Though, yes, I would personally make such a purchase from the cubicle, substituting their regular lube for silicube. Both items would be cheaper.


----------



## Yuxuibbs (May 6, 2012)

BlueDevil said:


> why not just order online from e3cubestore?


 
I can't order cubes online.... I wouldn't be asking if I could order cubes online. I can only get new cubes when I go to competitions.


----------



## cincyaviation (May 6, 2012)

I should be there. Haven't seriously cubed in months though. Too bad Anthony is coming though, I would have liked to have had a chance at winning 2x2.


----------



## Carson (May 14, 2012)

IMSLOW1097 said:


> goals anyone?


3x3: Sub :20 average
4x4: Sub 2:00 average
Blind: Success

Nothing too crazy...





Me70003 said:


> I registered and I am trying to get my time to at least a 30 sec average.


 


Bob said:


> That should be easy...once you finish your solve, if the timer hasn't yet reached 30 seconds, wait until it does before stopping it.

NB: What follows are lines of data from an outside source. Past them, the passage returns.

open B9Eq310DeltaPrime (plaqHolU)
open B9Eq315QTorusOnto (liftSite perSite_liftSite)
open B9Eq326OperatorTower (laplaceAk)
open B9Ineq369CurvatureSmall (hpos_of_smallCurvature)
open B9Thm311SmallFieldClosed (norm_plaqHolU_sub_one_le hRS_of_unitary)

variable [StarRing 𝔸] [NormedStarGroup 𝔸] [StarModule ℂ 𝔸] (α : ℕ → ℝ) (hα1 : ∀ j, α j ≤ 1 / 64)

/-- **[B9] THM 3.11 «Δ_a IS POSITIVE DEFINITE» FOR THE `k`-LEVEL OPERATOR `laplaceAk` AT EVERY SMALL FIELD OF A FIXED LATTICE, the sections of
`Q′_k` read in `L²`**: there is `ε₀ > 0` (a finite-lattice number) such that for EVERY background `U` of the tower's data with `U(b) ∈ U1`,
`‖U(b) − 1‖ ≤ ε`, `hRS`, right inverses `S₁`∕`S₂` of `Q′_k(1)`∕`Q′_k(U)` with the two `L²` letters of §1, `‖Q_k(U)x − Q_k(1)x‖ ≤ δ_Q‖x‖` and
`ε + ρ + δ_Q ≤ ε₀`, the DISPLAYED `hpos` of `B9Eq326OperatorTower.G1k ∕ H1k ∕ frakGk` HOLDS: `0 < re⟨x, Δ_a^{(k)}(U)x⟩` for `x ≠ 0` — §1 + the
fine-lattice curvature part (`hpos_of_smallCurvature`), the host's §4 proof verbatim.  NOT print's uniform statement.
[cite: Balaban1985BackgroundPropagators, Thm 3.11 p.416, (3.69) p.404, (3.82)–(3.86) p.407, (3.26) p.395] -/
theorem laplaceAk_pos_of_small_field_L2 {η : ℝ} (hη : η ≠ 0) {a : ℝ} (ha : 0 < a) {Mφ Mφ' : ℝ} (hMφ : 0 ≤ Mφ) (hMφ' : 0 ≤ Mφ')
    (hφ : ∀ w, ‖φ w‖ ≤ Mφ * ‖w‖) (hφ' : ∀ X, ‖φ.symm X‖ ≤ Mφ' * ‖X‖) (τ : 𝔸 →ₗ[ℂ] ℂ) {Cτ : ℝ} (hτ : ∀ X, ‖τ X‖ ≤ Cτ * ‖X‖) (hCτ : 0 ≤ Cτ) :
    ∃ ε₀ : ℝ, 0 < ε₀ ∧ ∀ (U : Bond d (towerP L m (n + 1)) → 𝔸ˣ)
      (hU1 : ∀ (j : ℕ) (x : B7Prop1Explicit.Site d) (κ : Fin d), perCfg (towerP L m (j + 1)) (UlevOf L m (n + 1) U j) x κ ∈ U1 𝔸)
      (hreg : ∀ (j : ℕ) (y : TSite d (towerP L m j)) (κ : Fin d) (r : Fin d → Fin L),
        ‖((Wcx L (perCfg (towerP L m (j + 1)) (UlevOf L m (n + 1) U j)) (cornerSite L y) κ (boxVec L r) : 𝔸ˣ) : 𝔸) - 1‖ ≤ α j)
      (S₁ S₂ : (TSite d m → W) →ₗ[ℂ] SiteL2K ℂ d (towerP L m (n + 1)) c₀ W)
      {ε ρ' δQ : ℝ}, 0 ≤ ε → 0 ≤ ρ' → 0 ≤ δQ → ε + ρ' + δQ ≤ ε₀ →
      (∀ b, U b ∈ U1 𝔸) → (∀ b, ‖(U b : 𝔸) - 1‖ ≤ ε) →
      (∀ (b : Bond d (towerP L m (n + 1))) (v u : W), ⟪adTransportW φ U b v, u⟫_ℂ = ⟪v, adTransportW φ (fun b => (U b)⁻¹) b u⟫_ℂ) →
      (∀ f, QprimeTowerW L m n φ (fun _ : Bond d (towerP L m (n + 1)) => (1 : 𝔸ˣ)) (S₁ f) = f) →
      (∀ f, QprimeTowerW L m n φ U (S₂ f) = f) →
      (∀ l : SiteL2K ℂ d (towerP L m (n + 1)) c₀ W,
        ‖S₁ (QprimeTowerW L m n φ (fun _ : Bond d (towerP L m (n + 1)) => (1 : 𝔸ˣ)) l - QprimeTowerW L m n φ U l)‖ ≤ ρ' * ‖l‖) →
      (∀ l : SiteL2K ℂ d (towerP L m (n + 1)) c₀ W,
        ‖S₂ (QprimeTowerW L m n φ U l - QprimeTowerW L m n φ (fun _ : Bond d (towerP L m (n + 1)) => (1 : 𝔸ˣ)) l)‖ ≤ ρ' * ‖l‖) →
      (∀ x : BondL2K ℂ d (towerP L m (n + 1)) c₀ W, ‖QkW L m n φ U hL α hα1 hU1 hreg (c₁ := c₁) x -
        QkW L m n φ (fun _ : Bond d (towerP L m (n + 1)) => (1 : 𝔸ˣ)) hL (fun _ => 0) (fun _ => by norm_num)
          (perCfg_UlevOf_one_mem_U1 L m (n + 1)) (norm_Wcx_UlevOf_one_sub_one_le L m (n + 1) (fun _ => 0) (fun _ => le_rfl)) (c₁ := c₁) x‖ ≤
        δQ * ‖x‖) →
      ∀ x : BondL2K ℂ d (towerP L m (n + 1)) c₀ W, x ≠ 0 →
        0 < RCLike.re ⟪x, laplaceAk L m n φ η U hL α hα1 hU1 hreg τ (c₀ := c₀) (c₁ := c₁) a x⟫_ℂ := by
  have hc₀ : 0 < c₀ := Fact.out
  obtain ⟨γ, ε₁, hγ, hε₁, H⟩ := exists_coercive_principalk_of_small_field_L2 L m n hL φ (c₀ := c₀) (c₁ := c₁) α hα1 hη ha hMφ hMφ' hφ hφ'
  obtain ⟨Kc, hKcdef⟩ : ∃ Kc : ℝ, Kc = 32 * d * Cτ * Mφ ^ 2 * (|η| ^ d / c₀) * (‖((η : ℂ))⁻¹‖ ^ 2 * 4) := ⟨_, rfl⟩
  have hKc : 0 ≤ Kc := by rw [hKcdef]; positivity
  refine ⟨min ε₁ (γ / (Kc + 1) / 2), by positivity, ?_⟩
  intro U hU1 hreg S₁ S₂ ε ρ' δQ hε hρ' hδQ ht hUb hUε hRS hS₁ hS₂ hρ₁ hρ₂ hQ x hx
  have hUb' : ∀ b : Bond d (towerP L m (n + 1)), ‖(U b : 𝔸)‖ ≤ 1 ∧ ‖(((U b)⁻¹ : 𝔸ˣ) : 𝔸)‖ ≤ 1 := fun b => B7Prop1Explicit.mem_U1.1 (hUb b)
  have hpl : ∀ p : B9SectCLatticeCarrier.Plaq d (towerP L m (n + 1)), ‖(plaqHolU U p : 𝔸) - 1‖ ≤ 4 * ε := norm_plaqHolU_sub_one_le hUb hUε
  have hγU := H U hU1 hreg S₁ S₂ hε hρ' hδQ (ht.trans (min_le_left _ _)) hUb hUε hRS hS₁ hS₂ hρ₁ hρ₂ hQ
  -- the curvature constant `Kc·ε < γ`
  have hεt : ε ≤ γ / (Kc + 1) / 2 := by
    have : ε ≤ ε + ρ' + δQ := by linarith
    exact this.trans (ht.trans (min_le_right _ _))
  have hsmall : 32 * d * Cτ * Mφ ^ 2 * (|η| ^ d / c₀) * (‖((η : ℂ))⁻¹‖ ^ 2 * (4 * ε)) < γ := by
    have h1 : 32 * d * Cτ * Mφ ^ 2 * (|η| ^ d / c₀) * (‖((η : ℂ))⁻¹‖ ^ 2 * (4 * ε)) = Kc * ε := by rw [hKcdef]; ring
    rw [h1]
    have h3 : Kc * ε ≤ Kc * (γ / (Kc + 1) / 2) := mul_le_mul_of_nonneg_left hεt hKc
    have h4 : Kc * (γ / (Kc + 1) / 2) < γ := by
      rw [mul_div_assoc', mul_div_assoc', div_div, div_lt_iff₀ (by positivity)]
      nlinarith
    exact h3.trans_lt h4
  rw [laplaceAk]
  exact hpos_of_smallCurvature φ hτ hCτ hφ η hUb' hpl (by positivity) _ _ _ _ _ a hγU hsmall x hx
/-
Copyright: the b2b-balaban T⁴-continuum CRUX team, row NE7b OWNER lineage `t4-ne7b-p1` (gen 146). Project licence.
-/
import Summits.QuantumFields.BalabanUV.T4Continuum.Spine.NE7b.SupWeightedTwoPointMastersTwo
import Summits.QuantumFields.BalabanUV.T4Continuum.Spine.NE7b.SupWeightedFivePointToolsTwo
import Summits.QuantumFields.BalabanUV.T4Continuum.Spine.NE7b.SupFivePointGreedyRowSum

/-!
# THE WEIGHTED FIFTH-ORDER SLOT LETTER, SLOT ONE (`x` fixed), PART 2 OF 8 (SCOPING-d17 §F, F13–F17; file (693)).
# The interpolated entry majorant `M₅′` of (687) (52 terms, no support indicator, product decay) summed over its four free indices against
# the full-graph weight `W = Π_{10 pairs}ϑ` with `x` fixed — the OUTPUT slot letter of the weighted class at order five — from weighted INPUT
# letters only: the full-graph `ϑ₂`-weighted `K5` letter of this role, the `σ`-profile letters of the `Hk`∕`K3`∕`K4`∕`K5` families (masses and
# columns; discharged from intrinsic letters as in (659)∕(666)), the `ϑ₂`-weighted `Hk`∕`K3` letters, and three geometry letters (`G = sup
# Σϑ⁶∕√ρ`, `Θ8 = sup Σϑ⁸∕ϑ₂`, `S2 = sup Σϑ²∕r₁`).  ROUTING: every pair of the five indices is carried along the term's tree (loads `≤ 6` on
# `ρ`-edges and the crossing edge — `ϑ⁶ ≤ σσ` —, `≤ 4` on Hessian∕internal edges — `ϑ⁴ ≤ ϑ₂` —, `≤ 2` on `r₁`-star edges; non-star pairs of the
# product-decay terms absorbed by `ϑ ≤ r₁`), then summed leaf-first ((689)∕(691)).  NO support letter, NO finite-range hypothesis
# (row NE7b, node U5c; (653), (656), (687), (689), (691) BY NAME; [folklore]).

Cell `pub-balaban`, sub-cell `t4`, spine estimate NE7b (`T4WeightBudget.RelWeightBound`; the cell's OWN estimate — NOT PRINTED in
[Bałaban 1983–89], NOT PROVED).  Crux-route work under `Spine/NE7b/` by the row OWNER (`t4-ne7b-p1` gen 146, file (693)) under FREEZE
(0)'s crux-prover clause; NOTHING of Bałaban's is named as a Lean object, valued or asserted; no `T4Continuum/Support` leaf typed; no
`def`, no notation (`M₅′`'s terms WRITTEN OUT as printed by (687)); zero `sorry`.  Imports (BY NAME): (656), (691) ((689), (653), (649)
through them), (538) (`sum4_rot3∕4`).

WHAT IS PROVED ([folklore]): **`output_k5ϑ_x_part2`**; toy.

HONEST (what this is NOT).  One slot (part) of five; hypotheses = the weighted-class letters of SCOPING-d17 §D∕§F at order five (rates `ϑ⁴ ≤ ϑ₂`,
`ϑ⁶ ≤ σσ`, `ϑ ≤ r₁`, `Σϑ⁸∕ϑ₂, Σϑ⁶∕√ρ, Σϑ²∕r₁ < ∞`); the `K5` profile discharges and the packaging are later files; scalar skeleton ((A3),
NC-NE7b-α UNRULED); nothing of Bałaban's asserted.  BY-NAME EFFECT ON THE WALL: NONE.  NE7b NOT PRINTED ∕ NOT PROVED; spine PROVED 0∕9; rung
(B)+1 — the programme's measures remain FINITE-torus statements; NOT the mass gap, NOT Clay.  HONEST DEPENDENCY: continuum YM on T⁴ ⇐ BetaPertH
∧ nine spine estimates (0∕9 proved); BetaPertH ⇐ (D1) ∧ (D4) ∧ CAP+tail; G-an2-4 gates asym, D1 and NE2∕3∕4.
-/

set_option autoImplicit false
/-! ## Corollary 2.9 (labels of cusps) -/

/-- The decomposition group in `Π^tp_C` of the unique cusp of `C` is not part of the interface; the
`Aut_K(Z)`-orbits of cusps of a member `Z` are the double cosets
`N_{Π^tp_C}(Π^tp_Z) \ Π^tp_C / D`, `D` = the stabiliser of a cusp of `C`; we use `D_x ⊆ Π_X` pulled
back to `Π^tp_C` and enlarged by the normaliser in `Π^tp_C` (index `2`: the inversion fixes `x`).
[cite: MochizukiEtTh2009, Cor 2.9 p.43] -/
def cuspStabC : Subgroup T.Gtp := Subgroup.normalizer ((T.tp T.Dx : Subgroup T.Gtp) : Set T.Gtp)

/-- The set of `Aut_K(Z)`-orbits of cusps of the member `Z` with `Π^tp_Z = S`: double cosets
`N(S) \ Π^tp_C / cuspStabC`. [cite: MochizukiEtTh2009, Cor 2.9 p.43] -/
abbrev cuspOrbits (S : Subgroup T.Gtp) : Type u :=
  DoubleCoset.Quotient (Subgroup.normalizer (S : Set T.Gtp) : Set T.Gtp) (T.cuspStabC : Set T.Gtp)

/-- **Corollary 2.9** (Labels of Cusps; `K ⊇ μ_l`): for each of `Ẋ̲̲, Ċ̲, Ċ̲̲, X̲̲, C̲, C̲̲` the labels
`∈ (ℤ/lℤ)^±` are in bijection with the `Aut_K(−)`-orbits of cusps — typed as the CARDINALITY
statement `#orbits = #(ℤ/lℤ)^± = (l+1)/2` (`l` odd); the label map itself (p.42) is
TODO-merge(abc-iut-L2-t1/L3-t2). [cite: MochizukiEtTh2009, Cor 2.9 p.43] -/
def Cor29_card : Prop :=
  T.HasMuL → ∀ S ∈ [T.tp T.PiXuu ⊓ T.PiCdot, T.tp T.PiCu ⊓ T.PiCdot, T.tp T.PiCuu ⊓ T.PiCdot,
      T.tp T.PiXuu, T.tp T.PiCu, T.tp T.PiCuu],
    Nat.card (T.cuspOrbits S) = (l + 1) / 2

/-- **Corollary 2.9, last sentence**: for `X̲̲, C̲, C̲̲` "these bijections are preserved by arbitrary
isomorphisms `γ` as in Corollary 2.8" — typed: the extension `Γ` to `Π^tp_C` (stabilising the Prop 2.4
list of the curve and the cusp stabiliser, so that it acts on the orbit space) acts TRIVIALLY on the
orbit space of cusps. [cite: MochizukiEtTh2009, Cor 2.9 p.43] -/
def Cor29_preserved : Prop :=
  T.HasMuL → ∀ p ∈ [(T.tp T.PiXuu, T.tower), (T.tp T.PiCu, [T.tp T.PiCu, T.tp T.PiXu, T.tp T.PiX,
      T.PiYddtp]), (T.tp T.PiCuu, T.tower)], ∀ Γ : T.Gtp ≃ₜ* T.Gtp,
    (∀ S' ∈ p.2, S'.map Γ.toMulEquiv.toMonoidHom = S') →
    T.cuspStabC.map Γ.toMulEquiv.toMonoidHom = T.cuspStabC →
    ∀ g : T.Gtp, DoubleCoset.mk (Subgroup.normalizer (p.1 : Set T.Gtp)) T.cuspStabC (Γ g) =
      DoubleCoset.mk (Subgroup.normalizer (p.1 : Set T.Gtp)) T.cuspStabC g

/-! ### Remark 2.9.1 (p.43): "a bijection as in Corollary 2.9 fails to hold for `Ẋ̲^log`, `X̲^log`"
[cf. Rmk 2.6.1: the extra `μ_l` of automorphisms]. Typed as the negation of the cardinality
statement for these two members. -/

/-- **Remark 2.9.1**, CARDINALITY FORM (strictly stronger than the printed "a bijection as in Corollary 2.9
fails to hold for `Ẋ̲`, `X̲`", and what Rmk 2.6.1 actually gives): `Gal(X̲/X) ≅ ℤ/lℤ ⊆ Aut_K(X̲)` permutes the
`l` cusps over `x` transitively (for `Ẋ̲` also `Gal(Ċ/C)` swaps the sheets), so there is exactly ONE
`Aut_K`-orbit of cusps — whereas `#(ℤ/lℤ)^± = (l+1)/2 > 1` for `l > 1`. [cite: MochizukiEtTh2009, Rmk 2.9.1 p.43] -/
def Rmk291_card : Prop :=
  T.HasMuL → ∀ S ∈ [T.tp T.PiXu ⊓ T.PiCdot, T.tp T.PiXu], Nat.card (T.cuspOrbits S) = 1

/-! ## Definition 2.7 (p.41) — DEFERRED: "If `η̈^{Θ,ℤ}` is of standard type, then we shall also refer
to `η̈^{Θ,l·ℤ}`, `η̲̈^{Θ,l·ℤ}`, `η̈^{Θ,l·ℤ×μ₂}`, `η̲̈^{Θ,l·ℤ×μ₂}`, `η̈^{Θ,ℤ×μ₂}` as being of standard type"
— a definitional transfer of abc-iut-L2-t1's Def 1.9 (ii) predicate to the derived orbits; typed
together with those orbits against t1's decls (no free `Prop` stub here). -/

/-! ### Not typed in this file: the constructions of p.40–41 (the `l`-th roots `η̲̈^Θ ∈
H¹(Π^tp_{Ÿ̲̲}, l·Δ_Θ)` of the étale theta class and the five orbits of Def 2.7 as DATA), Cor 2.8
(i)–(iii) (constant multiple rigidity of roots; (ii) needs the `μ_N`-structures on
`(K^×)^∧`-torsors at cusps of [GalSect] = [Mzk13] Cor 4.12 and the canonical integral structure,
Def 4.1 (iii) loc. cit.) and Rmk 2.9.2 — they quantify over §1 objects (`η̈^Θ`, Def 1.9, Thm 1.10
(iii)) owned by abc-iut-L2-t1 and, for Cor 2.8 (i), over underline-decorated orbit symbols that
the text render does not distinguish; to be typed against t1's `EtaleThetaClass` decls and the
page image (HANDOFF of seat abc-iut-L2-t2). -/

/-! ## Lemma 2.17 and Remark 2.16.2 (discrete normalisers) -/

/-- **Lemma 2.17 (i)** (Discrete Normalizers): `G ◁ F` of finite index, `G` free of finite rank,
`H ⊆ F` with `H ∩ G` nonabelian, `F̂` the profinite completion (Mathlib `ProfiniteGrp`): "Then
`N_{F̂}(H) = N_F(H)`". (Proof via Stebe's conjugacy separability, [LynSch] Prop 4.9 — not
formalised.) [cite: MochizukiEtTh2009, Lem 2.17(i) p.58] -/
def Lem217_i : Prop :=
  ∀ (F : Type u) [Group F] (G H : Subgroup F) [IsFreeGroup G], G.Normal → G.FiniteIndex →
    Finite (IsFreeGroup.Generators G) → (∃ a ∈ H ⊓ G, ∃ b ∈ H ⊓ G, a * b ≠ b * a) →
    let η : F →* ProfiniteGrp.ProfiniteCompletion.completion (GrpCat.of F) :=
      (ProfiniteGrp.ProfiniteCompletion.eta (GrpCat.of F)).hom
    Subgroup.normalizer ((H.map η : Subgroup _) : Set _) =
      (Subgroup.normalizer (H : Set F)).map η


/-- **Lemma 2.17 (ii)** (Discrete Normalizers): for `Π` the tempered fundamental group of a
hyperbolic orbicurve over a finite extension of `ℚ_p` (here: any member of the tower, inside
`Π^tp_C`) and `H ⊆ Π` an open subgroup, `N_{Π̂}(H) = N_Π(H)` — the normaliser of (the image of) `H`
in the profinite completion is (the image of) the normaliser in `Π`. Typed for `Π = Π^tp_C ↪ Π_C` —
an INSTANCE of Lem 2.17 (ii) for the `K`-core `C`; the general form (any hyperbolic orbicurve) is not
typed here. [cite: MochizukiEtTh2009, Lem 2.17(ii) p.58] -/
def Lem217_ii : Prop :=
  ∀ H : Subgroup T.Gtp, IsOpen (H : Set T.Gtp) →
    Subgroup.normalizer ((H.map T.toHat : Subgroup T.PiC) : Set T.PiC) =
      (Subgroup.normalizer (H : Set T.Gtp)).map T.toHat

/-! ### Remark 2.16.2 (p.57), mathematical content — NOT typed as a named fact: "we have
`N_{Π^tp_X}(H) = N_{Π_{X_F}}(Im(H))` [by Lemma 2.17, (ii); the well-known fact that `G_{F_v}` is its own
normalizer in `G_F`]" for the NATURAL map `Π^tp_X → Π_X = Π_{X_F} ×_{G_F} G_{F_v} → Π_{X_F}`. Its content is
`Lem217_ii` plus the arithmetic input (commensurable terminality of `G_{F_v} ⊆ G_F`, [Mzk2] Thm 1.1.1)
and the fibre-product description of `Π_X`, none of which is in this file's scope; an abstract-`φ`
version with weaker antecedents is FALSE (review of p406455: `V₄ ◁ D₄ ≤ S₄`). Recorded as documentation. -/

/-! ### Remark 2.16.3 (p.58): the equality of normalisers of Rmk 2.16.2 "may be thought of as a
sort of group-theoretic version of the condition that the map from a finite prime of a number
field to the global number field be unramified" — commentary, no decl. -/

end TemperedCoverData

end ThetaCovers

end Literature.AnabelianGeometry.EtaleTheta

I can't believe no one has said anything about this... I had the exact same thought, then saw Bob's reply and almost lost it.


----------



## blah (May 20, 2012)

goals:
1. show up
0. find a cube
2. remember which fingers go where on a cube


----------



## iEnjoyCubing (May 21, 2012)

Any chance of adding another round of 3x3 so there are 3 rounds? With the amount of people going 2 doesn't really seem like enough.


----------



## IMSLOW1097 (May 21, 2012)

iEnjoyCubing said:


> Any chance of adding another round of 3x3 so there are 3 rounds? With the amount of people going 2 doesn't really seem like enough.


 
Im glad you asked! Our first priorities are 3x3 and OH (adding 1 round to each) and then our next priorities are 4x4 and 2x2.


----------



## byliu88 (May 21, 2012)

Is it possible that I could be added to OH and 4x4? My name is Brandon Liu.
Goals:
3x3: <20 sec avg
2x2: <10 sec avg
4x4: no idea probably just successfully finishing all of the solves
OH: <50 sec avg


----------



## IMSLOW1097 (May 22, 2012)

byliu88 said:


> Is it possible that I could be added to OH and 4x4? My name is Brandon Liu.
> Goals:
> 3x3: <20 sec avg
> 2x2: <10 sec avg
> ...


 
I absolutely can add you to OH and 4x4! and may the odds be ever in your favor


----------



## Michael Womack (May 22, 2012)

Look for me I will be the one who has the briefcase and the lego mindstomer robot.


----------



## Carson (May 23, 2012)

emolover said:


> BLD: Beat Carson(because)




Hmmm... I guess I should start practicing again.


----------



## Ilkyoo Choi (May 23, 2012)

Carson said:


> Hmmm... I guess I should start practicing again.


 
I was thinking that as well, yet, it seems like I always end up playing Diablo instead....


----------



## IanTheCuber (May 23, 2012)

I'll try and go.

Can anyone estimate how much gas will be at the time of the competition? I NEED to know badly.
But I'll do 2x2-5x5 (Will probably not beat the cutoff on 5x5), Magic, and Pyraminx. My pyraminx sucks BADLY, so if anyone is willing, can you let me borrow yours?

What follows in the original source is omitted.